As dificuldades desse período não devem ser vistas como empecilhos para a nossa mobilização e sim como o estopim para ela. Aceitar o EaD é pavimentar o caminho que já foi aberto rumo ao Future-se, é condenar o que resta de ensino superior público e gratuito à privatização completa. Portanto, além de rechaçar a chantagem do MEC aos estudantes e professores, neste momento devemos nos colocar ao lado da população, não recuando frente aos problemas sociais. Devemos colocar o nosso conhecimento e nosso trabalho a serviço disso e não ao lado da velha universidade, da exclusão e do genocídio silencioso do Estado. Devemos ter clareza de que é só com a nossa organização que resolveremos qualquer destes problemas. Isso é lutar por uma universidade verdadeiramente pública!
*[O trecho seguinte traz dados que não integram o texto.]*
import Mathlib

/-!
# Imbrie (2016), §4.2.1: the single-vertex floating fraction under the printed definitions;
lace-line count (Appendix A); the (A.3)/(6.2) Leibniz identity — AUDIT-CELL LEMMAS
(kernel-checked arithmetic/algebra only)

CITATION HEADER (audit cell pub-imbrie, build tag b2b; seat b2b-imbrie-2-g5).
Source audited: J. Z. Imbrie, "On Many-Body Localization for Quantum Spin Chains",
J. Stat. Phys. 163 (2016) 998–1048, doi 10.1007/s10955-016-1508-x = arXiv:1403.7837v3
(bib key ImbrieJSP2016).  Passages (arXiv v3 TeX, chunk locators pNNNN l.N of the cell's
SOURCES.md; journal = JSP):
* (4.4) [p0015 l.29–33]: "the length |g_{(j-1)''}| is defined to be the sum of the lengths of its
  subgraphs, if g_{(j-1)''} is not a jump step. The length of a jump step on an interval I is
  defined for any i to be |g_{i''}| = |I| ∨ (7/8) L_i".
* (4.3) [p0015 l.16–27]: "g_{(j-1)''}! ≡ 1 if g_{(j-1)''} is a jump step; n! ∏_{p=0}^n g_{(j-2)'',p}!
  otherwise"; [p0024 l.4] "The factorials 1/n! and n/(n+1)! ≤ 1/n! from the ad expansion accumulate
  exactly as per the definition (4.3)".
* (4.8) [p0016]: "II. A^{(k)prov}(ḡ_{j'}) > (γ/ε)^{|ḡ_{j'}|}/(ḡ_{j'}!)^{2/9} with |I(ḡ_{j'})| ≥ (7/8)|ḡ_{j'}|";
  [p0018 l.16] "we say a graph g_{j'} is long if |g_{j'}| > (8/7)|I(g_{j'})|. Otherwise, it is short."
* §4.2.1 [p0018 l.18] (JSP p.1018): "We claim that no more than 2n/9 graphs g_{(i-1)',p} can fail to
  break new ground. … consider first the case with no gaps. The ratio ℓ_p : ℓ_f … must be at least
  7:1. The lengths of graphs vary by no more than a factor of 15/8 < 2. Hence the ratio n_p : n_f …
  must be at least 7:2 … If gaps are present, then (as explained in Section 4.3) the graphs bridging
  the gaps double back. This means that half the length of the bridging graphs is 'wasted,' i.e. it
  does not extend I(g_{i'}). … suppose that the length of the pinned graphs plus the length of the gap
  graphs is ℓ_p(1+δ). Then … ℓ_f ≤ ℓ_p(1-5δ/2)/7 … n_f/n is no greater than (2-5δ)/(9-5δ) ≤ 2/9".
* [p0030 l.13]: "the minimum size of a graph g_{j''} in an A^{(k)} term is (7/8)L_{k-1}";
  (4.25) [p0028]: J^{(j')per} = graphs with L_{k-1} ≤ |g| < L_k.
* §4.3.2 [p0029 l.16–17]: "The double-back nature of the energy graphs implies that their graph
  length |g_{i'}| is at least twice the length of the intervals spanned, I(g_{i'}). Hence they all
  become jump steps g_{i''}"; [p0029 l.19] range ½(L_j + L_{j-1} + …) ≤ (15/14)L_j; [p0030 l.9–10]
  "g_k includes the additional gap graphs as subgraphs. As for other jump steps … like jump steps,
  they do not contribute factorials to (4.3)"; [p0018 l.16] "gaps of size ≤ (15/14)L_{i-1}".
* §4.2.3 [p0024 l.13–14]: "we take s = 2/7 … (ḡ_{j'}!)^{7s/9} = (ḡ_{j'}!)^{2/9}"; [p0030] "(4.17)
  requires s < 1/3" (tripled denominators).
* Appendix A [p0036 l.24] = JSP App. 1 (journal p.1046): "Each subsequent line maximizes the reach to
  the right from any of the groups spanned by the expanding lace graph" / "always choosing the line
  reaching the group farthest to the right from the groups spanned by the expanding lace graph";
  "The lace graph has the property that no more than two lines emanate from any group."
* (A.3) [p0037] = JSP (6.2): "… = (d21-d22)(d21-d22)/(d22 d21 d12) + [(d21-d22)-(d11-d12)]/(d12 d21)
  + (d11-d21)(d11-d12)/(d12 d21 d11)".

WHAT THIS FILE IS.  Def-free lemmas used by the cell's rev.-6 adjudication (SURVIVAL.md §4E′ (iv⁗)).
UNITS: lengths at a step-i vertex in units of L_i, so L_{i-1} = 8/15, a short child has length in
[8/15, 1), a jump-step child has booked length in [7/15, 7/8) by (4.4), the largest span of a single
scale-(i-1) energy graph is ½L_{i-1} = 4/15, the range is (15/14)L_{i-1} = 4/7.
(1) From the shortness inequality |g| ≤ (8/7)|I(g)| alone: n_f·F ≤ n_p·(P/7 + (8/7)G − B) + z, where
P = pinned child length, G = gap size (extends I), B = booked gap-graph length (adds to |g|), F =
floating child length, z = zeroth-factor slack.  (2) Instances: with no gaps but jump-step floating
children (F = 7/15, P → 1) the floating fraction reaches 15/64 > 2/9 (the printed "15/8 < 2" is 15/7
once the (7/8)L_{i-1} floor of (4.4) is admitted); it stays below 1/4 and is affordable iff s ≥ 15/49
(< 1/3).  With ONE maximal scale-(i-1) gap graph per pinned child booked by (4.4) at its span (nothing
wasted: G = B = 4/15) the fraction is 19/68 (short pinned) / 137/529 (jump pinned) > 1/4, and with full
chains (G = B = 4/7) 165/508 > 1/4 — beyond every exponent a ≤ s/(1+s) < 1/4 [TrunkCounting:
counting_exponent_lt_quarter].  The printed model (half of B wasted: G = B/2, F ≥ P/2) gives the
printed (1−3δ)-type decrease.  Critical wasted fractions w (G = (1−w)B) at which a < 1/4 becomes
affordable again: 19/768 (jump pinned, one element), 19/180 (short pinned, full chain).
(3) For every constant C ≥ 1, a floating fraction φ > a defeats the budget: ∃ n, Cⁿ(n!)ᵃ < n^{φn}.
(4) Lace lines: strictly increasing right endpoints ⇒ #lines ≤ #groups − 1, so the total gap-chain
length at a vertex with n children is ≤ n·(4/7) and the GLOBAL load per child is ≤ 11/7 < 7/4 even
though two lace lines may cross one gap (referee G43's local doubling; its arithmetic 8/63 − 14/135 =
22/945 is reproduced as arithmetic).  (5) (A.3)/(6.2): the first numerator should read
(d21−d22)(d12−d22); the printed (d21−d22)² is not an identity (explicit rationals) — harmless typo.
These are AUDIT-CELL LEMMAS about elementary quantities, NOT statements of the paper; whether the
paper's graph classes realise the parameter values is argued in SURVIVAL.md from the quoted
definitions, not here.  Cell verdict unchanged (LLA open; LLA-free part conditional on §4.2.1).
-/

namespace Literature.MathematicalPhysics.QuantumLattice.Imbrie2016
Se a voz dos estudantes não tem sido escutada nos espaços de mísera democracia da universidade, como os colegiados, departamentos, setores e conselhos, que gritemos aos quatro ventos: Nem um passo atrás na defesa do direito de estudar e aprender! Frente aos ataques à autonomia e democracia universitária, que visam golpear a gratuidade, nos manteremos firmes e seguiremos o exemplo dos estudantes chilenos que tem se levantado em combativos protestos contra essa imposição do FMI-BM!4 Este é o momento para fazer com que as pessoas não apenas percebam o papel que a mobilização dos estudantes tem na sociedade, mas lutem conosco por uma sociedade melhor.